Knockout Mouse Model Cracks Conundrum Of Fragile X Retardation, Hints At Eventual Therapy
Fragile X syndrome is the commonest inherited form of mental retardation. It afflicts 1 in 4,000 boys and 1 in 8,000 girls, with no cure or effective therapy. The syndrome is due to a mutation in the Fmr1 gene, which causes loss of the FMRP protein. Clarifying how this loss can lead to mental retardation is proposed by neuroscientists at Brown University in Providence, R.I. Their report, in the Proceedings of the National Academy of Sciences (PNAS) dated May 28, 2002, is titled: "Altered synaptic plasticity in a mouse model of fragile X mental retardation." Their finding "suggests new therapeutic approaches for fragile X syndrome."
The authors found that genetically engineered mice lacking FMRP showed enhanced long-term depression, which could prevent strong connections between neurons in their hippocampus - thus hampering learning and memory.

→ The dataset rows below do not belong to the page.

import Summits.KontsevichZagierPeriods.Zeta5Search.Barrier.ConeGammaShiftLinear

/-!
# ζ(5) search — BARRIER: the slope of the small-shift identity as a finite sum of GERM integrals (P2's `Σ_b K_b`)

HONEST FRAMING (cell `pub-zeta5`): systematic search; no irrationality claim unless kernel-certified. MODEL objects
under Brown–Zudilin's (28)+(30) accounting ([BZ22] = arXiv:2210.03391); nothing here is a statement about `ζ(5)`;
records in print UNMOVED. Complement to `ConeGammaShiftLinear` (item (P4) of `BARRIER-PLAN.md` §2b; theory seat
cert-2 g17, WAKE w3 of lead/lit g23; source: P2 g11 `SE-STRUCTURE.md` §2, Lemma B `P(εs) − P(0) = ε·Σ_b K_b(s)`).

With `D_η(u) = shiftDiff a δ η u = 𝒩(u·s(a) + ηδ) − 𝒩(u·s(a))` and the sorted breakpoints `b_m = bkpt a T m`:
* `germR a δ η b = ∫₀^W D_η(b + ηw) dw`, `germL a δ η b = ∫_{−W}^0 D_η(b + ηw) dw` — the one-sided GERM INTEGRALS at
  a breakpoint `b` (P2's `K_b` split into its two sides; `W = clusterWidth a δ`);
* **`integral_shiftDiff_cell_eq_germs`** — at ONE scale `ε` (with `εK < 1` and `2εW ≤` the gap):
  `∫_{b_m}^{b_{m+1}} D_ε = ε·(germR ε b_m + germL ε b_{m+1})` (far field + substitution; no Lemma A needed);
* **`translateIntegral_shift_eq_sum_germs`** — `P(εδ) − P(0) = ε·Σ_{m<M} (germR ε b_m + germL ε b_{m+1})`;
* `germR_scale_free`, `germL_scale_free` — by Lemma A (`shiftDiff_scaling`) the germ integrals do not depend on the
  scale below the radius of `ConeGammaShiftLinear`, so the slope is ONE finite sum of integrals of step functions;
  `germL_period` — the left germ at `b_M = T` is the left germ at `b₀ = 0` (periodicity), so the two half-germs at
  the ends of the period are the two sides of the germ at the torus point `θ = 0`.
Not here (honest): the evaluation of any germ integral (the lane's `J_e`/`dN_g r_g` tables), the cusp coefficient
`S(t₀;v)` as a named object, any constant or sign — S-E stays CONJECTURED.
-/

noncomputable section

open Set MeasureTheory
open scoped Topology

namespace Summit.KontsevichZagierPeriods.Zeta5Search.Barrier.ConeGamma

/-- The RIGHT germ integral at `b`, scale `η`: `∫₀^W (𝒩((b+ηw)·s(a) + ηδ) − 𝒩((b+ηw)·s(a))) dw`. -/
def germR (a : Dir) (δ : Fin 8 → ℝ) (η b : ℝ) : ℝ :=
  ∫ w in (0 : ℝ)..clusterWidth a δ, shiftDiff a δ η (b + η * w)

/-- The LEFT germ integral at `b`, scale `η`: `∫_{−W}^0 (𝒩((b+ηw)·s(a) + ηδ) − 𝒩((b+ηw)·s(a))) dw`. -/
def germL (a : Dir) (δ : Fin 8 → ℝ) (η b : ℝ) : ℝ :=
  ∫ w in (-clusterWidth a δ : ℝ)..0, shiftDiff a δ η (b + η * w)

/-- **One cell at one scale**: `∫_{b_m}^{b_{m+1}} D_ε = ε·(germR ε b_m + germL ε b_{m+1})` whenever `εK < 1` and
`2εW ≤ b_{m+1} − b_m` (the middle of the cell is far field; the two ends are rescaled). -/
theorem integral_shiftDiff_cell_eq_germs {a : Dir} (hpos : ∀ k, 0 < h28 a k) {T : ℝ}
    (hper : ∀ k : Fin 28, ∃ z : ℤ, T * h28 a k = z) (δ : Fin 8 → ℝ) {ε : ℝ} (hε : 0 < ε)
    (h1 : ε * clusterBound a δ < 1) {m : ℕ} (hm : m + 1 < (bkpts a T).card)
    (hgap : 2 * ε * clusterWidth a δ ≤ bkpt a T (m + 1) - bkpt a T m) :
    ∫ u in (bkpt a T m)..(bkpt a T (m + 1)), shiftDiff a δ ε u =
      ε * (germR a δ ε (bkpt a T m) + germL a δ ε (bkpt a T (m + 1))) := by
  have hW := clusterWidth_pos hpos δ
  set L := bkpt a T m with hL
  set R := bkpt a T (m + 1) with hR
  have hLmem : L ∈ bkpts a T := bkpt_mem (by omega)
  have hRmem : R ∈ bkpts a T := bkpt_mem hm
  have hL0 : 0 ≤ L := (mem_bkpts_bounds hLmem).1
  have hRT : R ≤ T := (mem_bkpts_bounds hRmem).2
  have hYK : shiftSize δ ≤ clusterBound a δ := by
    unfold clusterBound
    have := mul_nonneg hW.le (xMax_pos hpos).le
    linarith
  have hεY : ε * shiftSize δ < 1 :=
    lt_of_le_of_lt (mul_le_mul_of_nonneg_left hYK hε.le) h1
  -- far field in the middle of the cell
  have far : ∀ u ∈ Icc (L + ε * clusterWidth a δ) (R - ε * clusterWidth a δ), shiftDiff a δ ε u = 0 := by
    intro u hu
    unfold shiftDiff
    rw [sub_eq_zero]
    have hεW : 0 ≤ ε * clusterWidth a δ := mul_nonneg hε.le hW.le
    have hu0 : 0 ≤ u := by linarith [hu.1]
    have huT : u ≤ T := by linarith [hu.2]
    have h := torusN_shift_eq_of_far hpos hper δ hε.le hεY hu0 huT (fun b hb => ?_)
    · exact_mod_cast h
    rcases le_or_gt b L with hbL | hbL
    · rw [abs_of_nonneg (by linarith [hu.1])]
      linarith [hu.1]
    · have hbR : R ≤ b := no_bkpt_between hm hb (by rw [← hL]; exact hbL)
      rw [abs_of_nonpos (by linarith [hu.2])]
      linarith [hu.2]
  have hint := intervalIntegrable_shiftDiff a δ ε
  -- split the cell into three pieces
  rw [← intervalIntegral.integral_add_adjacent_intervals (hint L (L + ε * clusterWidth a δ))
      (hint (L + ε * clusterWidth a δ) R),
    ← intervalIntegral.integral_add_adjacent_intervals (hint (L + ε * clusterWidth a δ) (R - ε * clusterWidth a δ))
      (hint (R - ε * clusterWidth a δ) R)]
  -- the middle vanishes
  have mid : ∫ u in (L + ε * clusterWidth a δ)..(R - ε * clusterWidth a δ), shiftDiff a δ ε u = 0 := by
    rw [intervalIntegral.integral_congr (g := fun _ => (0 : ℝ)) (fun u hu => ?_)]
    · simp
    · rw [uIcc_of_le (by nlinarith)] at hu
      exact far u hu
  -- the two ends by substitution `u = b + εw`
  have left : ∫ u in L..(L + ε * clusterWidth a δ), shiftDiff a δ ε u = ε * germR a δ ε L := by
    unfold germR
    have h := intervalIntegral.smul_integral_comp_add_mul (f := shiftDiff a δ ε) (a := 0)
      (b := clusterWidth a δ) ε L
    rw [mul_zero, add_zero, smul_eq_mul] at h
    exact h.symm
  have right : ∫ u in (R - ε * clusterWidth a δ)..R, shiftDiff a δ ε u = ε * germL a δ ε R := by
    unfold germL
    have h := intervalIntegral.smul_integral_comp_add_mul (f := shiftDiff a δ ε) (a := -clusterWidth a δ)
      (b := 0) ε R
    rw [mul_zero, add_zero, smul_eq_mul, mul_neg, ← sub_eq_add_neg] at h
    exact h.symm
  rw [mid, left, right]
  ring

/-- **The small-shift identity with its slope as a sum of germ integrals** (P2's `P(εs) − P(0) = ε·Σ_b K_b(s)`):
for all 28 forms positive, a period `T`, and a scale `ε` with `εK < 1` and `2εW ≤` every breakpoint gap,
`P(εδ) − P(0) = ε · Σ_{m<M} (germR ε b_m + germL ε b_{m+1})`. -/
theorem translateIntegral_shift_eq_sum_germs {a : Dir} (hpos : ∀ k, 0 < h28 a k) {T : ℝ} (hT : 0 < T)
    (hper : ∀ k : Fin 28, ∃ z : ℤ, T * h28 a k = z) (δ : Fin 8 → ℝ) {ε : ℝ} (hε : 0 < ε)
    (h1 : ε * clusterBound a δ < 1)
    (hgap : ∀ m, m + 1 < (bkpts a T).card → 2 * ε * clusterWidth a δ ≤ bkpt a T (m + 1) - bkpt a T m) :
    translateIntegral a T (ε • δ) - translateIntegral a T 0 =
      ε * ∑ m ∈ Finset.range ((bkpts a T).card - 1),
        (germR a δ ε (bkpt a T m) + germL a δ ε (bkpt a T (m + 1))) := by
  rw [translateIntegral_sub_eq]
  have hc := two_le_card_bkpts a hT
  have h := intervalIntegral.sum_integral_adjacent_intervals (a := bkpt a T) (n := (bkpts a T).card - 1)
    (fun m _ => intervalIntegrable_shiftDiff a δ ε _ _)
  rw [bkpt_zero a hT, bkpt_last a hT] at h
  rw [← h, Finset.mul_sum]
  refine Finset.sum_congr rfl fun m hm => ?_
  rw [Finset.mem_range] at hm
  exact integral_shiftDiff_cell_eq_germs hpos hper δ hε h1 (by omega) (hgap m (by omega))

/-- **The germ integrals are scale-free** (Lemma A): for a breakpoint `b` and `0 < ε ≤ ε'` with `ε'K < 1`, `ε'K < d`,
`germR ε b = germR ε' b`. -/
theorem germR_scale_free {a : Dir} (hpos : ∀ k, 0 < h28 a k) {T b : ℝ} (hb : b ∈ bkpts a T)
    (δ : Fin 8 → ℝ) {ε ε' : ℝ} (hε : 0 < ε) (hεε' : ε ≤ ε')
    (h1 : ε' * clusterBound a δ < 1) (h2 : ε' * clusterBound a δ < wallDist a T) :
    germR a δ ε b = germR a δ ε' b := by
  unfold germR
  refine intervalIntegral.integral_congr fun w hw => ?_
  rw [uIcc_of_le (clusterWidth_pos hpos δ).le] at hw
  have habs : |w| ≤ clusterWidth a δ := by rw [abs_of_nonneg hw.1]; exact hw.2
  simp only [shiftDiff]
  exact shiftDiff_scaling hpos hb δ hε hεε' habs h1 h2

/-- The left germ integrals are scale-free as well. -/
theorem germL_scale_free {a : Dir} (hpos : ∀ k, 0 < h28 a k) {T b : ℝ} (hb : b ∈ bkpts a T)
    (δ : Fin 8 → ℝ) {ε ε' : ℝ} (hε : 0 < ε) (hεε' : ε ≤ ε')
    (h1 : ε' * clusterBound a δ < 1) (h2 : ε' * clusterBound a δ < wallDist a T) :
    germL a δ ε b = germL a δ ε' b := by
  unfold germL
  refine intervalIntegral.integral_congr fun w hw => ?_
  rw [uIcc_of_le (by linarith [clusterWidth_pos hpos δ])] at hw
  have habs : |w| ≤ clusterWidth a δ := by rw [abs_of_nonpos hw.2]; linarith [hw.1]
  simp only [shiftDiff]
  exact shiftDiff_scaling hpos hb δ hε hεε' habs h1 h2

/-- **The two ends of the period are one torus point**: the left germ at `b_M = T` equals the left germ at
`b₀ = 0` (periodicity of the orbit), so `germR ε 0 + germL ε T` is the full two-sided germ at `θ = 0`. -/
theorem germL_period {a : Dir} {T : ℝ} (hper : ∀ k : Fin 28, ∃ z : ℤ, T * h28 a k = z) (δ : Fin 8 → ℝ)
    (η : ℝ) : germL a δ η T = germL a δ η 0 := by
  unfold germL shiftDiff
  refine intervalIntegral.integral_congr fun w _ => ?_
  have hε := (periodic_torusN_line hper (η • δ)) (0 + η * w)
  have h0 := (periodic_torusN_line hper (0 : Fin 8 → ℝ)) (0 + η * w)
  simp only [add_zero] at hε h0
  rw [show T + η * w = 0 + η * w + T by ring, hε, h0]

end Summit.KontsevichZagierPeriods.Zeta5Search.Barrier.ConeGamma

end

Transplantation of Human Tissues Into Brains Of Parkinson's Patients Leaves Some Side Effects
Experimental transplantation of dopamine-secreting human embryonic tissue into the brains of patients with Parkinson's disease (PD) continues to attract attention. Fourteen such recipients were studied 11 years after their transplants, as reported in Nature Neuroscience published online June 3, 2002. The paper's title: "Dyskinesias following neural transplantation in Parkinson's disease."
It found that dynkinesias (abnormal involuntary movements) increased during postoperative time-out phases. The article's authors, neuroscientists at the University of Lund in Sweden, report that symptom relief is not correlated with the severity of these movement disorders after the transplants - which disabled one of the 14 probands. They suggest that it may be possible to prevent the development of these adverse consequences, and conclude that their findings provide no evidence for stopping further efforts to develop cell transplantation therapy for PD.